McIntyre has written thousands of articles for 24/7 Wall St. He is an expert on corporate finance, the automotive industry, media companies and international finance. He has edited articles on national demographics, sports, personal income and travel.

His work has been quoted or mentioned in The New York Times, The Wall Street Journal, Los Angeles Times, The Washington Post, NBC News, Time, The New Yorker, HuffPost USA Today, Business Insider, Yahoo, AOL, MarketWatch, The Atlantic, Bloomberg, New York Post, Chicago Tribune, Forbes, The Guardian and many other major publications. McIntyre has been a guest on CNBC, the BBC and television and radio stations across the country.

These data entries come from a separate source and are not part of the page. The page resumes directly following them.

import Summits.QuantumFields.YangMills.Theses.FradkinShenkerFlow
import Literature.MathematicalPhysics.QuantumFieldTheory.LatticeGaugeProofs

/-!
# `SusceptibilityToPoincare` — negative side: the bottleneck (conductance) lemma for the heat-bath Poincaré inequality

Negative-side support for crux `stmt-QuantumFields-9441`
(`Summit.QuantumFields.YangMills.Theses.FradkinShenkerFlow.SusceptibilityToPoincare`, FS ⇒ UP), extracted from the
standing disprover's work file `Cruxes/SusceptibilityToPoincare/Disproof.lean` §1. The crux's conclusion UP is a
UNIFORM single-link heat-bath Poincaré inequality `Var_{μ_{β,S}} F ≤ C Σ_ℓ ∫∫ (F U − F(U[ℓ ↦ g]))² dν_ℓ^U dμ_{β,S}`
for all bounded measurable `F` on every torus of side `2S+1`. Tested on INDICATORS it says that every measurable
event `A ⊆ G^{E}` has heat-bath boundary flux at least `μ(A)(1 − μ(A))/C`:

* `variance_indicator_wilsonMeasure` — `Var_{μ_{β,S}}(1_A) = μ(A)(1 − μ(A))` (the Wilson measure is a probability
  measure for a continuous representation, tree `isProbabilityMeasure_wilsonMeasure`);
* `measureReal_mul_le_of_heatBathPoincare` — the Poincaré inequality with constant `C` on the side-`(2S+1)` torus gives
  `μ(A)(1 − μ(A)) ≤ C · ℰ_hb(1_A)`;
* `not_uniformHeatBathPoincare_of_bottleneck` — hence a family of measurable events `A S` with Wilson mass in
  `[δ, 1 − δ]`, `δ > 0`, whose heat-bath flux tends to `0` as `S → ∞` REFUTES UP(r, β) (verbatim the crux
  conclusion) for that `(G, r, β)`.

This is the shape of every known obstruction to UP ('t Hooft twist sectors for centreless `G`, centre sectors for
disconnected `G`, phase coexistence at bulk first-order points); the companion file
`Negative/FalseOfTwistSectorInputs.lean` feeds it the SO(3) twist-sector hypothesis. Every compact `G`, every
lattice representation `r`, every real `β`; nothing here asserts a Theses statement.
-/

noncomputable section

namespace Summit.QuantumFields.YangMills.Theorems.SusceptibilityToPoincare.Negative

open MeasureTheory ProbabilityTheory Filter Topology
open Literature.MathematicalPhysics.QuantumFieldTheory

variable {G : Type} [Group G] [TopologicalSpace G] [IsTopologicalGroup G] [CompactSpace G]
  [MeasurableSpace G] [BorelSpace G]

/-- Variance of an indicator under the torus Wilson measure: `Var(1_A) = μ(A)(1 − μ(A))`. [folklore] -/
theorem variance_indicator_wilsonMeasure (r : LatticeRep G) (β : ℝ) (S : ℕ)
    {A : Set (GaugeConfig 4 (2 * S + 1) G)} (hA : MeasurableSet A) :
    variance (A.indicator (1 : GaugeConfig 4 (2 * S + 1) G → ℝ)) (wilsonMeasure (d := 4) (L := 2 * S + 1) r.ρ β) =
      (wilsonMeasure (d := 4) (L := 2 * S + 1) r.ρ β).real A *
        (1 - (wilsonMeasure (d := 4) (L := 2 * S + 1) r.ρ β).real A) := by
  haveI := isProbabilityMeasure_wilsonMeasure (d := 4) (L := 2 * S + 1) (G := G) r.ρ r.continuous β
  have hmeas : Measurable (A.indicator (1 : GaugeConfig 4 (2 * S + 1) G → ℝ)) :=
    measurable_one.indicator hA
  have hX : MemLp (A.indicator (1 : GaugeConfig 4 (2 * S + 1) G → ℝ)) 2
      (wilsonMeasure (d := 4) (L := 2 * S + 1) r.ρ β) :=
    MemLp.of_bound hmeas.aestronglyMeasurable 1 (ae_of_all _ fun U => by
      by_cases hU : U ∈ A <;> simp [Set.indicator, hU])
  have hsq : (A.indicator (1 : GaugeConfig 4 (2 * S + 1) G → ℝ)) ^ 2 =
      A.indicator (1 : GaugeConfig 4 (2 * S + 1) G → ℝ) := by
    funext U
    by_cases hU : U ∈ A <;> simp [Set.indicator, hU]
  rw [variance_eq_sub hX, hsq, integral_indicator_one hA]
  ring

/-- **Bottleneck lemma.** If the single-link heat-bath Poincaré inequality holds with constant `C` for all bounded
measurable `F` on the torus of side `2S+1`, then every measurable event `A` satisfies
`μ(A)(1 − μ(A)) ≤ C · Σ_ℓ ∫∫ (1_A U − 1_A(U[ℓ ↦ g]))² dν_ℓ^U dμ` (apply it to `F = 1_A`). [folklore] -/
theorem measureReal_mul_le_of_heatBathPoincare (r : LatticeRep G) (β C : ℝ) (S : ℕ)
    (hC : ∀ F : GaugeConfig 4 (2 * S + 1) G → ℝ, Measurable F → (∃ M : ℝ, ∀ U, |F U| ≤ M) →
      variance F (wilsonMeasure (d := 4) (L := 2 * S + 1) r.ρ β) ≤
        C * ∑ ℓ : Edge 4 (2 * S + 1), ∫ U, ∫ g, (F U - F (Function.update U ℓ g)) ^ 2
          ∂((haarProbability G).tilted (fun g' => -β * wilsonAction r.ρ (Function.update U ℓ g')))
          ∂(wilsonMeasure (d := 4) (L := 2 * S + 1) r.ρ β))
    {A : Set (GaugeConfig 4 (2 * S + 1) G)} (hA : MeasurableSet A) :
    (wilsonMeasure (d := 4) (L := 2 * S + 1) r.ρ β).real A *
        (1 - (wilsonMeasure (d := 4) (L := 2 * S + 1) r.ρ β).real A) ≤
      C * ∑ ℓ : Edge 4 (2 * S + 1), ∫ U, ∫ g,
          (A.indicator (1 : GaugeConfig 4 (2 * S + 1) G → ℝ) U - A.indicator 1 (Function.update U ℓ g)) ^ 2
        ∂((haarProbability G).tilted (fun g' => -β * wilsonAction r.ρ (Function.update U ℓ g')))
        ∂(wilsonMeasure (d := 4) (L := 2 * S + 1) r.ρ β) := by
  rw [← variance_indicator_wilsonMeasure r β S hA]
  exact hC _ (measurable_one.indicator hA) ⟨1, fun U => by
    by_cases hU : U ∈ A <;> simp [Set.indicator, hU]⟩

omit [TopologicalSpace G] [IsTopologicalGroup G] [CompactSpace G] [MeasurableSpace G] [BorelSpace G] [Group G] in
/-- `δ ≤ p ≤ 1 − δ` ⟹ `δ(1 − δ) ≤ p(1 − p)`, since `p(1 − p) − δ(1 − δ) = (p − δ)(1 − δ − p)`. [folklore] -/
theorem mul_one_sub_le_mul_one_sub {p δ : ℝ} (h₁ : δ ≤ p) (h₂ : p ≤ 1 - δ) :
    δ * (1 - δ) ≤ p * (1 - p) := by
  nlinarith [mul_nonneg (sub_nonneg.2 h₁) (sub_nonneg.2 h₂)]

/-- **No uniform heat-bath Poincaré inequality across a bottleneck.** If along the tori of sides `2S+1` there are
measurable events `A S` of Wilson mass in `[δ, 1 − δ]` (`δ > 0`) whose single-link heat-bath boundary flux
`Σ_ℓ ∫∫ (1_{A S} U − 1_{A S}(U[ℓ ↦ g]))² dν_ℓ^U dμ_{β,S}` tends to `0`, then UP(r, β) — verbatim the conclusion of
`SusceptibilityToPoincare` at `(G, r, β)` — is false. [folklore] -/
theorem not_uniformHeatBathPoincare_of_bottleneck (r : LatticeRep G) (β : ℝ) {δ : ℝ} (hδ : 0 < δ)
    (A : ∀ S : ℕ, Set (GaugeConfig 4 (2 * S + 1) G)) (hmeas : ∀ S, MeasurableSet (A S))
    (hmass : ∀ S, δ ≤ (wilsonMeasure (d := 4) (L := 2 * S + 1) r.ρ β).real (A S) ∧
      (wilsonMeasure (d := 4) (L := 2 * S + 1) r.ρ β).real (A S) ≤ 1 - δ)
    (hflux : Tendsto (fun S : ℕ => ∑ ℓ : Edge 4 (2 * S + 1), ∫ U, ∫ g,
        ((A S).indicator (1 : GaugeConfig 4 (2 * S + 1) G → ℝ) U - (A S).indicator 1 (Function.update U ℓ g)) ^ 2
      ∂((haarProbability G).tilted (fun g' => -β * wilsonAction r.ρ (Function.update U ℓ g')))
      ∂(wilsonMeasure (d := 4) (L := 2 * S + 1) r.ρ β)) atTop (𝓝 0)) :
    ¬ ∃ C : ℝ, ∀ S : ℕ, ∀ F : GaugeConfig 4 (2 * S + 1) G → ℝ, Measurable F → (∃ M : ℝ, ∀ U, |F U| ≤ M) →
      variance F (wilsonMeasure (d := 4) (L := 2 * S + 1) r.ρ β) ≤
        C * ∑ ℓ : Edge 4 (2 * S + 1), ∫ U, ∫ g, (F U - F (Function.update U ℓ g)) ^ 2
          ∂((haarProbability G).tilted (fun g' => -β * wilsonAction r.ρ (Function.update U ℓ g')))
          ∂(wilsonMeasure (d := 4) (L := 2 * S + 1) r.ρ β) := by
  rintro ⟨C, hC⟩
  have hδ1 : δ ≤ 1 - δ := (hmass 0).1.trans (hmass 0).2
  have hpos : 0 < δ * (1 - δ) := mul_pos hδ (by linarith)
  have hle : ∀ S : ℕ, δ * (1 - δ) ≤ C * ∑ ℓ : Edge 4 (2 * S + 1), ∫ U, ∫ g,
        ((A S).indicator (1 : GaugeConfig 4 (2 * S + 1) G → ℝ) U - (A S).indicator 1 (Function.update U ℓ g)) ^ 2
      ∂((haarProbability G).tilted (fun g' => -β * wilsonAction r.ρ (Function.update U ℓ g')))
      ∂(wilsonMeasure (d := 4) (L := 2 * S + 1) r.ρ β) := fun S =>
    (mul_one_sub_le_mul_one_sub (hmass S).1 (hmass S).2).trans
      (measureReal_mul_le_of_heatBathPoincare r β C S (hC S) (hmeas S))
  have hlim := hflux.const_mul C
  rw [mul_zero] at hlim
  have : δ * (1 - δ) ≤ 0 := ge_of_tendsto hlim (Eventually.of_forall hle)
  linarith

end Summit.QuantumFields.YangMills.Theorems.SusceptibilityToPoincare.Negative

A magna cum laude graduate of Harvard College, McIntyre also was president of The Harvard Advocate. Founded in 1866, the Advocate is the oldest college publication in the United States.

TheStreet.com, Comps.com and Edgar Online are some of the public companies for which McIntyre served on the board of directors. He was a Vicinity Corporation board member when the company was sold to Microsoft in 2002. He served on the audit committees of some of these companies.

McIntyre has been the CEO of FutureSource, a provider of trading terminals and news to commodities and futures traders. He was president of Switchboard, the online phone directory company. He served as chairman and CEO of On2 Technologies, the video compression company that provided video compression software for Adobe’s Flash. Google bought On2 in 2009.